Physical characteristics
- Source: Fylingdales Moor
- • location: North York Moors, Yorkshire, England
- • coordinates: 54°22′50.10″N 0°37′23.79″W﻿ / ﻿54.3805833°N 0.6232750°W
- • elevation: 260 m (850 ft)
- Mouth: Barmby Barrage
- • location: Barmby on the Marsh, Yorkshire, England
- • coordinates: 53°44′58″N 0°58′08″W﻿ / ﻿53.74944°N 0.96889°W
- • elevation: 10 m (33 ft)
- Length: 115.1 km (71.5 mi)
- Basin size: 2,057 km^{2} (794 sq mi)

Basin features
- • left: River Rye, Yorkshire
- • right: Pocklington Canal, River Hertford

Ramsar Wetland
- Official name: Lower Derwent Valley
- Designated: 17 July 1985
- Reference no.: 301

= River Derwent, Yorkshire =

River in Yorkshire, England

The Derwent is a river in Yorkshire in the north of England.
It flows from Fylingdales Moor in the North York Moors National Park, east then southwards as far as its confluence with the River Hertford then westwards through the Vale of Pickering, south through Kirkham Gorge and the Vale of York, joining the River Ouse at Barmby on the Marsh.
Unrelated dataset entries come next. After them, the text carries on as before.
import Literature.AlgebraicGeometry.Motives.MixedHodgeExtensionWeakMotifNonSeparated
import Literature.AlgebraicGeometry.Motives.MixedHodgeExtensionSubQuotient
import HarnessLib

/-!
# Dévissage of `Ext(ℚ(-p), B) = J⁰_W(B(p))` along `0 → W_{2p-1}B → B → B/W_{2p-1}B → 0`

Jannsen, *Mixed Motives and Algebraic K-Theory* (LNM 1400), §9, proof of LEMMA 9.2: the group
`Ext¹_MH(ℤ, H) = J(H) = W₀H_ℂ/(W₀H + F⁰W₀H_ℂ)` is analysed through the weight filtration
("(9.2.3) `Ext¹(ℤ, H) → Ext¹(ℤ, W₀H) → J(W₀H) = J(H)` … `Hom_MH(ℤ, H/W₀H) = 0 = Ext¹_MH(ℤ, H/W₀H)`");
Carlson, §2(b): the separated extensions are "those which arise naturally from a fixed mixed Hodge
structure: `0 → W_ℓ → H → H/W_ℓ → 0`", and for them `Ext` is the generalized intermediate Jacobian.

For an ARBITRARY mixed `ℚ`-Hodge structure `B` the group `J⁰_W(B(p)) = Ext(ℚ(-p), B)` (twisted by
`p`; the tree's `Ext.tateEquivJacobianW`) mixes two pieces of different nature: the generalized
intermediate Jacobian `J^p(W_{2p-1}B)_ℚ` of the part of weights `< 2p` (separated from `ℚ(-p)`) and
the "weight-`2p`" part `J^p(Gr^W_{2p}B)_ℚ = Gr_ℂ/(F^p + Gr_ℚ)` (of type `ℂ/ℚ`). This file makes the
dévissage precise by applying the six-term sequence of the connecting homomorphism
(`MixedHodgeExtensionWeakMotifNonSeparated`) to Carlson's weight extension
`G = (0 → W_{2p-1}B → B → B/W_{2p-1}B → 0)` (`weightExtension B (2p-1)`,
`MixedHodgeExtensionSubQuotient`): the sequence

  `0 → Hdgᵖ(B) → Hdgᵖ(B/W_{2p-1}B) —δ→ J⁰_W(W_{2p-1}B(p)) → J⁰_W(B(p)) → J⁰_W((B/W_{2p-1}B)(p)) → 0`

is exact (`Hdgᵖ(W_{2p-1}B) = 0`), where `J⁰_W(W_{2p-1}B(p)) ≅ J^p(W_{2p-1}B)_ℚ` (the pair
`(ℚ(-p), W_{2p-1}B)` is separated) and `J⁰_W((B/W_{2p-1}B)(p)) ≅ J⁰_W(W_{2p}(B/W_{2p-1}B)(p))
≅ J^p(Gr^W_{2p}B)_ℚ` with `Gr^W_{2p}B = W_{2p}(B/W_{2p-1}B)` pure of weight `2p`; `δ(v)` is the
obstruction to lifting the Hodge class `v` of `Gr^W_{2p}B ⊆ B/W_{2p-1}B` to a Hodge class of `B`, i.e.
the class of `v^*G` in the intermediate Jacobian.

## Main results (all proved; no named facts)

* `hodgeClasses_eq_bot_of_W_eq_top`, `hodgeClasses_weight_eq_bot`,
  `mkQ_injective_on_hodgeClasses` (`Hdgᵖ(B) ↪ Hdgᵖ(B/W_{2p-1}B)`).
* `weightObstruction B p = δ`, `weightObstruction_apply_eq_zero_iff`, `existsUnique_hodgeClass_lift`,
  `jacobianWMap_subtype_eq_zero_iff`, `jacobianWMap_mkQ_eq_zero_iff`, `jacobianWMap_mkQ_surjective`,
  `injective_jacobianWMap_subtype_iff`, `injective_jacobianWMap_subtype_of_hodgeClasses_eq_bot`.
* Comparisons: `jacobianWTwistToJacobianRat_weight_bijective` (`J⁰_W(W_{2p-1}B(p)) ≅ J^p(W_{2p-1}B)_ℚ`),
  `weight_quotient_W_two_mul`, `jacobianWTwistToJacobianRat_grTop_bijective`
  (`J⁰_W(W_{2p}(B/W_{2p-1}B)(p)) ≅ J^p(W_{2p}(B/W_{2p-1}B))_ℚ`), `isPure_weight_quotient`.

## References

* [Jannsen1990MixedMotives] U. Jannsen, Mixed Motives and Algebraic K-Theory, LNM 1400 (1990), §9
  Lemma 9.2 and its proof (9.2.3) (galaxy `panama:518548581515341`, pp. 89–90).
* [Carlson1980] J. A. Carlson, Extensions of mixed Hodge structures (1980), §2(b), §2(c) Prop. 3,
  §2(e) Lemma 5 (held text `book:beauvillend-proceedings-indo-french-conference-geometry`, pp. 89–93).
* [MacLane1963Homology] S. Mac Lane, Homology (1963), Ch. III Thm. 3.4.
-/

open scoped TensorProduct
The confluence is unusual in that the Derwent converges on the Ouse at a shallow angle in an upstream direction.

The river used to flow further east, its old course entering the Ouse east of Howden.

The River Derwent catchment area includes the Upper Derwent, River Rye, River Hertford, Bielby Beck and Pocklington Canal and their tributaries. It covers an area of 2,057 square kilometres and includes the towns of Stamford Bridge, Malton, Pickering, Helmsley, Filey and Scarborough. The area is bounded by the Cleveland Hills, North York Moors and Hambleton Hills to the north, the Yorkshire Wolds and the coast to the east, the Vale of York to the west and the River Ouse and Humber Estuary to the south. The area around the river is primarily rural in nature with grazing moorland in the upland areas and a variety of agricultural uses at lower levels. There are large areas of designated conservation sites throughout the area. There are two titles named after the River Derwent in the British peerage, Viscount FitzAlan of Derwent which is extinct and Baron Derwent.

==Uses==
The river is used for water abstraction, leisure and sporting activities and effluent disposal, and also has several important nature reserves. It is the subject of conflicting interests.
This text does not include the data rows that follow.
/-- The ring-hom form of `chartTwist_includeRight`. [cite: StacksProject, Tag 09EB] -/
theorem chartTwist_comp_includeRight (σ : K' ≃ₐ[K] K') :
    (Algebra.TensorProduct.map (Algebra.TensorProduct.map (AlgHom.id B B) (σ : K' →ₐ[K] K')) (AlgHom.id B C) :
        (B ⊗[K] K') ⊗[B] C →+* (B ⊗[K] K') ⊗[B] C).comp
      ((Algebra.TensorProduct.includeRight : C →ₐ[B] (B ⊗[K] K') ⊗[B] C) : C →+* (B ⊗[K] K') ⊗[B] C) =
      ((Algebra.TensorProduct.includeRight : C →ₐ[B] (B ⊗[K] K') ⊗[B] C) : C →+* (B ⊗[K] K') ⊗[B] C) :=
  RingHom.ext fun c => chartTwist_includeRight σ c

/-- The ring-hom form of `chartTwist_algebraMap`. [cite: StacksProject, Tag 09EB] -/
theorem chartTwist_comp_algebraMap (σ : K' ≃ₐ[K] K') :
    (Algebra.TensorProduct.map (Algebra.TensorProduct.map (AlgHom.id B B) (σ : K' →ₐ[K] K')) (AlgHom.id B C) :
        (B ⊗[K] K') ⊗[B] C →+* (B ⊗[K] K') ⊗[B] C).comp (algebraMap (B ⊗[K] K') ((B ⊗[K] K') ⊗[B] C)) =
      (algebraMap (B ⊗[K] K') ((B ⊗[K] K') ⊗[B] C)).comp
        (Algebra.TensorProduct.map (AlgHom.id B B) (σ : K' →ₐ[K] K') : B ⊗[K] K' →+* B ⊗[K] K') :=
  RingHom.ext fun b' => chartTwist_algebraMap σ b'

/-- Multiplicativity: `(τσ)'' = τ'' ∘ σ''`. [cite: StacksProject, Tag 09EB] -/
theorem chartTwist_mul (τ σ : K' ≃ₐ[K] K') :
    Algebra.TensorProduct.map (Algebra.TensorProduct.map (AlgHom.id B B) ((τ * σ : K' ≃ₐ[K] K') : K' →ₐ[K] K'))
        (AlgHom.id B C) =
      (Algebra.TensorProduct.map (Algebra.TensorProduct.map (AlgHom.id B B) (τ : K' →ₐ[K] K')) (AlgHom.id B C)).comp
        (Algebra.TensorProduct.map (Algebra.TensorProduct.map (AlgHom.id B B) (σ : K' →ₐ[K] K')) (AlgHom.id B C)) := by
  rw [← Algebra.TensorProduct.map_comp, GaloisSymmetrizedPiece.twist_mul]
  rfl

/-- `1'' = id`. [cite: StacksProject, Tag 09EB] -/
theorem chartTwist_one :
    Algebra.TensorProduct.map (Algebra.TensorProduct.map (AlgHom.id B B) ((1 : K' ≃ₐ[K] K') : K' →ₐ[K] K'))
        (AlgHom.id B C) = AlgHom.id B ((B ⊗[K] K') ⊗[B] C) := by
  rw [GaloisSymmetrizedPiece.twist_one, Algebra.TensorProduct.map_id]

/-- `(σ⁻¹)'' ∘ σ'' = id` pointwise. [cite: StacksProject, Tag 09EB] -/
theorem chartTwist_inv_apply (σ : K' ≃ₐ[K] K') (x : (B ⊗[K] K') ⊗[B] C) :
    Algebra.TensorProduct.map (Algebra.TensorProduct.map (AlgHom.id B B) ((σ⁻¹ : K' ≃ₐ[K] K') : K' →ₐ[K] K'))
        (AlgHom.id B C)
      (Algebra.TensorProduct.map (Algebra.TensorProduct.map (AlgHom.id B B) (σ : K' →ₐ[K] K')) (AlgHom.id B C) x) =
      x := by
  rw [← AlgHom.comp_apply, ← chartTwist_mul, inv_mul_cancel, chartTwist_one, AlgHom.id_apply]

/-- The chart twists are surjective. [cite: StacksProject, Tag 09EB] -/
theorem chartTwist_surjective (σ : K' ≃ₐ[K] K') :
    Function.Surjective
      (Algebra.TensorProduct.map (Algebra.TensorProduct.map (AlgHom.id B B) (σ : K' →ₐ[K] K')) (AlgHom.id B C)) :=
  fun x => ⟨Algebra.TensorProduct.map (Algebra.TensorProduct.map (AlgHom.id B B) ((σ⁻¹ : K' ≃ₐ[K] K') : K' →ₐ[K] K'))
      (AlgHom.id B C) x, by simpa only [inv_inv] using chartTwist_inv_apply (B := B) (C := C) σ⁻¹ x⟩
/-!
# Candidate proof of crux `FrameBarrier` (stmt-MatrixMultiplication-7620) — idea `cone-fourier-cap`

Ideator's evidence file (planner-cruxidea-stmt-MatrixMultiplication-7620-1-0, 2026-08-15).  NOT a
Theorems file (prover-only); a prover may port it verbatim.

Line: (L1) cone sets have all nontrivial Fourier coefficients `≤ q^m/(q-1)`; (L2) few solutions of
`x+y+z=0` force a large coefficient; (L3) STPP bookkeeping (difference-set unions, tree's
`card_triangles_le`); (L4) the cone counting inequality `P ≤ q^m·Sol + q^{3m}/(q-1)`; (L5) finish
through the tree's `sum_rpow_le_of_packing` (BCCGNSU Lemma 2.4 chain) after extracting a packing
defect `q^{-1/8}` in one of the three pairings.  Constants: `ε_m = 1/(24(m+1))`, `q₀ = 256`.
-/

open scoped BigOperators ComplexConjugate

namespace ConeFourierCap

open Literature.Computability.AlgebraicComplexity (IsSTPP)

/-! ## §1  (L1) hyperplane-mass cap -/
section L1

variable {F : Type} [Field F] [Fintype F] {m : ℕ}

/-- The line map `c ↦ c • x` as an additive homomorphism `F →+ F^m`. -/
def lineHom (x : Fin m → F) : F →+ (Fin m → F) where
  toFun c := c • x
  map_zero' := zero_smul F x
  map_add' a b := add_smul a b x

omit [Fintype F] in
@[simp] lemma lineHom_apply (x : Fin m → F) (c : F) : lineHom x c = c • x := rfl

/-- Restriction of `ψ` to the line through `x`: an additive character of `F`. -/
noncomputable def lineChar (ψ : AddChar (Fin m → F) ℂ) (x : Fin m → F) : AddChar F ℂ :=
  ψ.compAddMonoidHom (lineHom x)

omit [Fintype F] in
@[simp] lemma lineChar_apply (ψ : AddChar (Fin m → F) ℂ) (x : Fin m → F) (c : F) :
    lineChar ψ x c = ψ (c • x) := rfl

/-- `K_ψ = {x | ψ is trivial on the line F·x}` as a submodule of `F^m`. -/
def kerCone (ψ : AddChar (Fin m → F) ℂ) : Submodule F (Fin m → F) where
  carrier := {x | ∀ c : F, ψ (c • x) = 1}
  add_mem' := by
    intro x y hx hy c
    simp only [Set.mem_setOf_eq] at hx hy ⊢
    rw [smul_add, AddChar.map_add_eq_mul, hx c, hy c, one_mul]
  zero_mem' := by
    intro c
    simp
  smul_mem' := by
    intro a x hx c
    simp only [Set.mem_setOf_eq] at hx ⊢
    rw [smul_smul]
    exact hx (c * a)

omit [Fintype F] in
lemma mem_kerCone {ψ : AddChar (Fin m → F) ℂ} {x : Fin m → F} :
    x ∈ kerCone ψ ↔ ∀ c : F, ψ (c • x) = 1 := Iff.rfl

omit [Fintype F] in
lemma kerCone_ne_top {ψ : AddChar (Fin m → F) ℂ} (hψ : ψ ≠ 1) : kerCone ψ ≠ ⊤ := by
  intro h
  apply hψ
  refine DFunLike.ext ψ 1 fun x => ?_
  have hx : x ∈ kerCone ψ := h ▸ Submodule.mem_top
  simpa using (mem_kerCone.1 hx) 1

open scoped Classical in
/-- Summing `ψ` over a line: `q` if the line lies in `K_ψ`, else `0`. -/
lemma sum_line (ψ : AddChar (Fin m → F) ℂ) (x : Fin m → F) :
    ∑ c : F, ψ (c • x) = if x ∈ kerCone ψ then (Fintype.card F : ℂ) else 0 := by
  split_ifs with h
  · rw [Finset.sum_congr rfl (fun c _ => (mem_kerCone.1 h) c)]
    simp
  · have hne : lineChar ψ x ≠ 1 := by
      intro h1
      apply h
      rw [mem_kerCone]
      intro c
      have := congrArg (fun χ : AddChar F ℂ => χ c) h1
      simpa using this
    have := AddChar.sum_eq_zero_of_ne_one hne
    simpa using this

open scoped Classical in
/-- (L1′) `(q-1)·Σ_{x∈X} ψ x = q·|X ∩ K_ψ| - |X|` for a cone `X`. -/
theorem cone_charSum_mul (X : Finset (Fin m → F))
    (hX : ∀ c : F, c ≠ 0 → ∀ x ∈ X, c • x ∈ X) (ψ : AddChar (Fin m → F) ℂ) :
    ((Fintype.card F : ℂ) - 1) * ∑ x ∈ X, ψ x
      = (Fintype.card F : ℂ) * ((X.filter (· ∈ kerCone ψ)).card : ℂ) - (X.card : ℂ) := by
  have step1 : ∀ c : F, c ≠ 0 → ∑ x ∈ X, ψ (c • x) = ∑ x ∈ X, ψ x := by
    intro c hc
    refine Finset.sum_nbij' (fun x => c • x) (fun x => c⁻¹ • x) ?_ ?_ ?_ ?_ ?_
    · intro x hx; exact hX c hc x hx
    · intro x hx; exact hX c⁻¹ (inv_ne_zero hc) x hx
    · intro x _; simp [smul_smul, inv_mul_cancel₀ hc]
    · intro x _; simp [smul_smul, mul_inv_cancel₀ hc]
    · intro x _; rfl
  have hcardF : ((Finset.univ.erase (0 : F)).card : ℂ) = (Fintype.card F : ℂ) - 1 := by
    rw [Finset.card_erase_of_mem (Finset.mem_univ _), Finset.card_univ,
      Nat.cast_sub Fintype.card_pos, Nat.cast_one]
  have step2 : ∑ c ∈ Finset.univ.erase (0 : F), ∑ x ∈ X, ψ (c • x)
      = ((Fintype.card F : ℂ) - 1) * ∑ x ∈ X, ψ x := by
    rw [Finset.sum_congr rfl (fun c hc => step1 c (Finset.ne_of_mem_erase hc)),
      Finset.sum_const, nsmul_eq_mul, hcardF]
  have step3 : ∀ x : Fin m → F,
      ∑ c ∈ Finset.univ.erase (0 : F), ψ (c • x) = (∑ c : F, ψ (c • x)) - 1 := by
    intro x
    rw [Finset.sum_erase_eq_sub (Finset.mem_univ _)]
    simp
  rw [← step2, Finset.sum_comm]
  simp_rw [step3, sum_line]
  rw [Finset.sum_sub_distrib]
  simp only [Finset.sum_const, nsmul_eq_mul, mul_one]
  rw [← Finset.sum_filter, Finset.sum_const, nsmul_eq_mul, mul_comm]

open scoped Classical in
/-- `q · |X ∩ K_ψ| ≤ q^m` because `K_ψ` is a proper subspace. -/
lemma card_mul_filter_kerCone_le (X : Finset (Fin m → F)) {ψ : AddChar (Fin m → F) ℂ}
    (hψ : ψ ≠ 1) :
    Fintype.card F * (X.filter (· ∈ kerCone ψ)).card ≤ Fintype.card F ^ m := by
  set K := kerCone ψ with hK
  have h1 : (X.filter (· ∈ K)).card ≤ Fintype.card K := by
    calc (X.filter (· ∈ K)).card ≤ (Finset.univ.filter (fun x : Fin m → F => x ∈ K)).card :=
          Finset.card_le_card (Finset.filter_subset_filter _ (Finset.subset_univ X))
      _ = Fintype.card K := by
          rw [Fintype.card_subtype]
  have h2 : Fintype.card K = Fintype.card F ^ Module.finrank F K := Module.card_eq_pow_finrank
  have h3 : Module.finrank F K < m := by
    have := Submodule.finrank_lt (kerCone_ne_top hψ)
    simpa [hK, Module.finrank_fin_fun] using this
  have hq : 1 ≤ Fintype.card F := Fintype.card_pos
  calc Fintype.card F * (X.filter (· ∈ K)).card
      ≤ Fintype.card F * Fintype.card F ^ Module.finrank F K := by
        rw [← h2]; exact Nat.mul_le_mul_left _ h1
    _ = Fintype.card F ^ (Module.finrank F K + 1) := by ring
    _ ≤ Fintype.card F ^ m := Nat.pow_le_pow_right hq (by omega)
Water abstracted from the Derwent supplies towns and cities such as Hull, Leeds, York and Scarborough. The river water is of generally good quality with BOD levels remaining below 2 mg/L all year round. It is typical of northern British rivers in that it exhibits acid flushes at peak times of rainfall (during the winter months).

There are also several effluent sites scattered along this river at Malton, Stamford Bridge, Elvington, Wheldrake and Bubwith.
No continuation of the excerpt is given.